[Stored items]
/-- **Upper bound: `dim HW_λ((k^N)^{⊗|λ|}) ≤ f^λ`.** For a Young diagram `Y` with at most `N`
rows and `m` cells, the highest-weight vectors of weight `λ = ydWeight N Y` in `(k^N)^{⊗m}`
span a space of dimension at most the number of standard Young tableaux of shape `Y`
(characteristic zero). By induction on `m`: the Pieri inequality
(`finrank_highestWeightSpace_succ_le`) bounds the dimension by the sum over the rows `r` of the
dimensions for `λ - ε_r`, only corner rows survive (`finrank_highestWeightSpace_sub_single_le`),
and the branching rule `f^λ = ∑_{corners} f^{λ⁻}` (`StdFilling.card_stdFilling_succ`)
reassembles the bound. This is the multiplicity form of `E^{⊗n} ≅ ⊕ (E^λ)^{⊕ f^λ}`, upper half.
Fulton, *Young Tableaux*, §8.3 Cor. 1 (p. 119) with §8.2 Lemma 4; Fulton–Harris Thm 6.3 (2)
with the Pieri formula (6.8) (`m = 1`) / Ex. 6.12. [folklore] -/
theorem finrank_highestWeightSpace_le_card_stdFilling (m : ℕ) :
    ∀ (Y : YoungDiagram), Y.cells.card = m → (∀ x ∈ Y.cells, x.1 < N) →
      Module.finrank k (highestWeightSpace (wordRep k N m) (ydWeight N Y)) ≤
        Nat.card (StdFilling m Y) := by
  induction m with
  | zero =>
    intro Y _ _
    rw [StdFilling.card_zero]
    refine (Submodule.finrank_le _).trans (le_of_eq ?_)
    rw [Module.finrank_fintype_fun_eq_card, Fintype.card_fun, Fintype.card_fin, Fintype.card_fin,
      pow_zero]
  | succ m ih =>
    intro Y hY hN
    classical
    calc Module.finrank k (highestWeightSpace (wordRep k N (m + 1)) (ydWeight N Y))
        ≤ ∑ r : Fin N, Module.finrank k
            (highestWeightSpace (wordRep k N m) (ydWeight N Y - Pi.single r 1)) :=
          finrank_highestWeightSpace_succ_le _
      _ ≤ ∑ r : Fin N, if Y.rowLen (r + 1) < Y.rowLen r then
            Nat.card (StdFilling m (Y.removeAbove (r, Y.rowLen r - 1))) else 0 :=
          Finset.sum_le_sum fun r _ => finrank_highestWeightSpace_sub_single_le hY hN ih r
      _ = ∑ r ∈ Finset.univ.filter (fun r : Fin N => Y.rowLen (r + 1) < Y.rowLen r),
            Nat.card (StdFilling m (Y.removeAbove (r, Y.rowLen r - 1))) := by
          rw [Finset.sum_filter]
      _ = ∑ c ∈ (Finset.univ.filter (fun r : Fin N => Y.rowLen (r + 1) < Y.rowLen r)).image
            (fun r : Fin N => ((r : ℕ), Y.rowLen r - 1)),
            Nat.card (StdFilling m (Y.removeAbove c)) := by
          rw [Finset.sum_image]
          intro r₁ _ r₂ _ h
          exact Fin.ext (Prod.ext_iff.1 h).1
      _ ≤ ∑ c ∈ Y.cells, Nat.card (StdFilling m (Y.removeAbove c)) := by
          apply Finset.sum_le_sum_of_subset
          intro c hc
          simp only [Finset.mem_image, Finset.mem_filter, Finset.mem_univ, true_and] at hc
          obtain ⟨r, hr, rfl⟩ := hc
          exact (YoungDiagram.mem_cells _).2 (YoungDiagram.mem_iff_lt_rowLen.2 (by omega))
      _ = Nat.card (StdFilling (m + 1) Y) := (StdFilling.card_stdFilling_succ m Y).symm

end UpperBound

/-! ### Polytabloids: the lower bound `f^λ ≤ dim HW` -/

section Polytabloid

open YoungDiagram

variable {k : Type*} [Field k] {N d : ℕ} {Y : YoungDiagram}

namespace StdFilling

/-- The *row word* of a filling `T` of a Young diagram with at most `N` rows: position (entry)
`p` carries the letter "row of `p` in `T`". The basis vector `e_{w_T}` of `E^{⊗d}` is Fulton's
`e_T` for the tableau `T` (Fulton, *Young Tableaux*, §8.1: `e_T = ⊗_p e_{row of p}`); as a
tabloid it is James' `{t}` (LNM 682, 3.9). [folklore] -/
def rowWord (hN : ∀ x ∈ Y.cells, x.1 < N) (T : StdFilling d Y) : Word N d :=
  fun p => ⟨(T.1 p).1, hN _ ((YoungDiagram.mem_cells _).2 (T.mem p))⟩

/-- Unfolding lemma for `rowWord`. [folklore] -/
@[simp]
theorem rowWord_val (hN : ∀ x ∈ Y.cells, x.1 < N) (T : StdFilling d Y) (p : Fin d) :
    ((T.rowWord hN p : Fin N) : ℕ) = (T.1 p).1 :=
  rfl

__Action item__.
The line with "open YoungDiagram", the last line of the data above, and every line between them should be duplicated exactly, with nothing else.

__Result of this exercise__.
open YoungDiagram

variable {k : Type*} [Field k] {N d : ℕ} {Y : YoungDiagram}

namespace StdFilling

/-- The *row word* of a filling `T` of a Young diagram with at most `N` rows: position (entry)
`p` carries the letter "row of `p` in `T`". The basis vector `e_{w_T}` of `E^{⊗d}` is Fulton's
`e_T` for the tableau `T` (Fulton, *Young Tableaux*, §8.1: `e_T = ⊗_p e_{row of p}`); as a
tabloid it is James' `{t}` (LNM 682, 3.9). [folklore] -/
def rowWord (hN : ∀ x ∈ Y.cells, x.1 < N) (T : StdFilling d Y) : Word N d :=
  fun p => ⟨(T.1 p).1, hN _ ((YoungDiagram.mem_cells _).2 (T.mem p))⟩

/-- Unfolding lemma for `rowWord`. [folklore] -/
@[simp]
theorem rowWord_val (hN : ∀ x ∈ Y.cells, x.1 < N) (T : StdFilling d Y) (p : Fin d) :
    ((T.rowWord hN p : Fin N) : ℕ) = (T.1 p).1 :=
  rfl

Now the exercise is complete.